Plaintiff also contends that the tolling provision of § 5856(d) treats similarly situated
medical malpractice plaintiffs differently depending solely on when they file their mandatory
notice of intent to file a lawsuit and therefore violates plaintiff’s right to equal protection, Const
1963, art 1, § 2. Pursuant to Omelenchuk, supra, at 574, the tolling period challenged by
plaintiff is inapplicable to her because the 182-day notice/non-suit period of § 2912b(1) ended
well before the two-year limitations period expired. Because plaintiff was not precluded from
filing her complaint by the interaction of § 2912b and § 5856(d), it is unnecessary to consider her
equal protection claim. Traylor v Auditor General, 360 Mich 146, 154; 103 NW2d 769 (1960)

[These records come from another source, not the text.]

import Mathlib
import Summits.Ventures.PercRepro2.Defs
import Summits.Ventures.PercRepro2.CoinDefs
import Summits.Ventures.PercRepro2.CoinReverse
import Summits.Ventures.PercRepro2.CoinPendantDefs
import Summits.Ventures.PercRepro2.CoinLsmCoreDefs
import Summits.Ventures.PercRepro2.CoinTreeCore
import Summits.Ventures.PercRepro2.CoinOrTailKDefs
import Summits.Ventures.PercRepro2.CoinK2HeadAwareCore

/-!
# Row 2′DARC at an OR-tail over an OUT-TREE core with two sure entries — ANY head
(blind cell PercRepro2, night-2 g13; proofs/NIGHT2-DARC.md §48)

The corollary of `darc_of_orTailK2` for an out-tree core (`TreeCore`, whose cluster law is
log-supermodular by `TreeCore.coreLevel_lsm`): two SURE entries `r₁, r₂` of the tail with no
condition on their ancestry, ANY two markers, ANY head beyond `a` — no head-blindness (the core
may have arbitrary arcs into the head) and no non-degeneracy hypothesis.
-/

namespace Summit.Ventures.PercRepro2.Coin

open Classical

section TreeCorollary

variable {V : Type*} {E : Type*} [Fintype V] [DecidableEq V] [Fintype E] [DecidableEq E]
  {R : Type*} [Field R] [LinearOrder R] [IsStrictOrderedRing R]
  {arcs : E → Finset (V × V)} {s : V} {U : Finset V} {ent : Finset V} {c : V → E} {a w : V}

/-- **COROLLARY (out-tree core, any head).**  `U` an out-tree core (`TreeCore`), two sure entries
`r₁, r₂` of the tail (no condition on their ancestry), ANY two markers, ANY head ⟹ row 2′DARC at
`a → w`. -/
theorem darc_of_orTailTreeK2 (pr : E → R) (hp : IsProbVec pr) (hS : SameEnds arcs)
    (h : OrTailK arcs s U ent c a) {c' : V → E} {par : V → V} {rk : V → ℕ}
    (hT : TreeCore arcs s U c' par rk) {r₁ r₂ m₁ m₂ : V} (hm₁ : m₁ ∈ U) (hm₂ : m₂ ∈ U)
    (hr₁ : r₁ ∈ ent) (hr₂ : r₂ ∈ ent) (hent : ∀ r ∈ ent, r = r₁ ∨ r = r₂)
    (hsure : ∀ r ∈ ent, pr (c r) = 1)
    {t : V} (htC : t ∉ insert a U) (hts : t ≠ s) (hws : w ≠ s) (hwC : w ∉ insert a U) :
    DARC pr arcs s {t} m₁ m₂ a w :=
  darc_of_orTailK2 pr hp hS h hm₁ hm₂ hr₁ hr₂ hent hsure (hT.coreLevel_lsm pr hp) htC hts hws hwC

end TreeCorollary

end Summit.Ventures.PercRepro2.Coin
import Summits.MatrixMultiplication.MatrixMultiplication.Theses.NilpotentLieHosts

/-!
# `NilpotentLieHosts.ObstructionKillsHeisenberg` — the Heisenberg obstruction refutes the Heisenberg designs

Route `MatrixMultiplication/NilpotentLieHosts`, support item `stmt-MatrixMultiplication-7728`:
`HeisenbergThresholdObstruction → ¬ HeisenbergThresholdDesigns`.

Pure exponent bookkeeping over `ℝ`.  The obstruction supplies `c > 0` and `C` with
`|X||Y||Z| ≤ C (s+1)^(9/2 - c)` for every TPP triple in `U_3(ℤ)` with weighted-degree-`≤ s` separating
polynomials; the design half, fed the loss `δ := c/2`, supplies such triples at unboundedly large budgets
`s` with `s^(9/2 - c/2) ≤ |X||Y||Z|`.  With `F := 9/2 - c` and `(s+1)^F ≤ max 1 2^F · s^F` for `s ≥ 1`
this reads `s^(c/2) · s^F ≤ max C 1 · max 1 2^F · s^F`, i.e. `s^(c/2) ≤ max C 1 · max 1 2^F`, which
fails as soon as `s^(c/2)` exceeds that constant (`tendsto_rpow_atTop`).  The argument is the `d = 3`
shadow of the route's deciding theorem `closes` and uses nothing about matrices or polynomials.
-/

-- D-0017: `<Problem> = <Summit>` duplicates `MatrixMultiplication` in every name here by design.
set_option linter.dupNamespace false

namespace Summit.MatrixMultiplication.MatrixMultiplication.Theorems

open Summit.MatrixMultiplication.MatrixMultiplication.Theses.NilpotentLieHosts

/-- **The Heisenberg obstruction kills the Heisenberg designs** (item `stmt-MatrixMultiplication-7728`):
a power saving `|X||Y||Z| ≤ C (s+1)^(9/2 - c)`, `c > 0`, for all TPP triples in `U_3(ℤ)` with
weighted-degree-`≤ s` separating polynomials is incompatible with designs of size `≥ s^(9/2 - δ)` for
every `δ > 0` at unboundedly large `s`: take `δ = c/2` and `s` large against `max C 1 · max 1 2^(9/2-c)`. -/
theorem obstructionKillsHeisenberg_proof : ObstructionKillsHeisenberg := by
  unfold ObstructionKillsHeisenberg
  intro hObs hDes
  obtain ⟨c, hc, C, hC⟩ := hObs
  -- the loss `δ = g = c/2` fed to the design half, the obstruction exponent `F = 9/2 - c`
  set F : ℝ := (9 : ℝ) / 2 - c with hFdef
  set g : ℝ := c / 2 with hgdef
  have hg : 0 < g := half_pos hc
  have hexp : (9 : ℝ) / 2 - g = g + F := by
    rw [hgdef, hFdef]
    ring
  -- constants: `C' = max C 1` and `K = max 1 2^F` with `(s+1)^F ≤ K·s^F` for `s ≥ 1`
  set C' : ℝ := max C 1 with hC'def
  set K : ℝ := max 1 ((2 : ℝ) ^ F) with hKdef
  have hC'1 : 1 ≤ C' := le_max_right _ _
  have hK1 : 1 ≤ K := le_max_left _ _
  have hC'0 : 0 ≤ C' := zero_le_one.trans hC'1
  -- `x ↦ x^g` is unbounded: beyond `M` it exceeds `C'·K + 1`
  obtain ⟨M, hM⟩ := Filter.tendsto_atTop_atTop.1 (tendsto_rpow_atTop hg) (C' * K + 1)
  -- a design at a budget `s ≥ max 1 ⌈M⌉₊`, and its obstruction bound
  obtain ⟨s, hs, X, Y, Z, hU, hT, hS, hV⟩ := hDes g hg (max 1 (Nat.ceil M))
  have hs1 : 1 ≤ s := (le_max_left _ _).trans hs
  have hsM : M ≤ (s : ℝ) :=
    (Nat.le_ceil M).trans (by exact_mod_cast (le_max_right 1 (Nat.ceil M)).trans hs)
  have hsR1 : (1 : ℝ) ≤ s := by exact_mod_cast hs1
  have hsR0 : (0 : ℝ) < s := one_pos.trans_le hsR1
  have hcost := hC s X Y Z hU hT hS
  -- real bookkeeping
  have hsF : (0 : ℝ) < (s : ℝ) ^ F := Real.rpow_pos_of_pos hsR0 F
  have h1 : (s : ℝ) ^ g * (s : ℝ) ^ F ≤ (X.card : ℝ) * Y.card * Z.card := by
    rw [← Real.rpow_add hsR0, ← hexp]
    exact hV
  have h2 : C * ((s : ℝ) + 1) ^ F ≤ C' * (K * (s : ℝ) ^ F) := by
    have hs1F : (0 : ℝ) ≤ ((s : ℝ) + 1) ^ F := Real.rpow_nonneg (by positivity) F
    have h3 : ((s : ℝ) + 1) ^ F ≤ K * (s : ℝ) ^ F := by
      rcases le_or_gt 0 F with hF | hF
      · calc ((s : ℝ) + 1) ^ F ≤ (2 * (s : ℝ)) ^ F :=
              Real.rpow_le_rpow (by positivity) (by linarith) hF
          _ = (2 : ℝ) ^ F * (s : ℝ) ^ F := Real.mul_rpow zero_le_two hsR0.le
          _ ≤ K * (s : ℝ) ^ F := mul_le_mul_of_nonneg_right (le_max_right _ _) hsF.le
      · calc ((s : ℝ) + 1) ^ F ≤ (s : ℝ) ^ F :=
              Real.rpow_le_rpow_of_nonpos hsR0 (by linarith) hF.le
          _ = 1 * (s : ℝ) ^ F := (one_mul _).symm
          _ ≤ K * (s : ℝ) ^ F := mul_le_mul_of_nonneg_right hK1 hsF.le
    calc C * ((s : ℝ) + 1) ^ F ≤ C' * ((s : ℝ) + 1) ^ F :=
          mul_le_mul_of_nonneg_right (le_max_left _ _) hs1F
      _ ≤ C' * (K * (s : ℝ) ^ F) := mul_le_mul_of_nonneg_left h3 hC'0
  have h4 : (s : ℝ) ^ g * (s : ℝ) ^ F ≤ C' * K * (s : ℝ) ^ F := by
    rw [mul_assoc]
    exact h1.trans (hcost.trans h2)
  have h5 : (s : ℝ) ^ g ≤ C' * K := le_of_mul_le_mul_right h4 hsF
  have h6 : C' * K + 1 ≤ (s : ℝ) ^ g := hM (s : ℝ) hsM
  linarith

end Summit.MatrixMultiplication.MatrixMultiplication.Theorems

(“[F]ew principles of judicial interpretation are more firmly grounded than this: a court does not
grapple with a constitutional issue except as a last resort”).2
Affirmed.
/s/ Jane E. Markey
/s/ Henry William Saad
/s/ Kurtis T. Wilder
2
Were we to consider plaintiff’s equal protection challenge, we would agree with our decision in
Neal in which we rejected a similar challenge directed at § 2912b. “Under rational-basis review,
courts will uphold legislation [if the] legislation is rationally related to a legitimate government
purpose.” Crego, supra at 259, citing Dandridge v Williams, 397 US 471, 485; 90 S Ct 1153; 25
L Ed 2d 491 (1970). This Court has identified a legitimate purpose for the notice period
(§2912(b)), and has observed that the notice period interacts with the tolling statute (§5856(d) to
achieve a legitimate purpose -- the protection of all potential medical malpractice claimants from
the possible adverse impact of the statute of limitations during the “non-suit” notice period.
Therefore, we conclude that, were we to address plaintiff’s equal protection argument, the
rational basis inquiry is satisfied and § 5856(d) does not violate equal protection.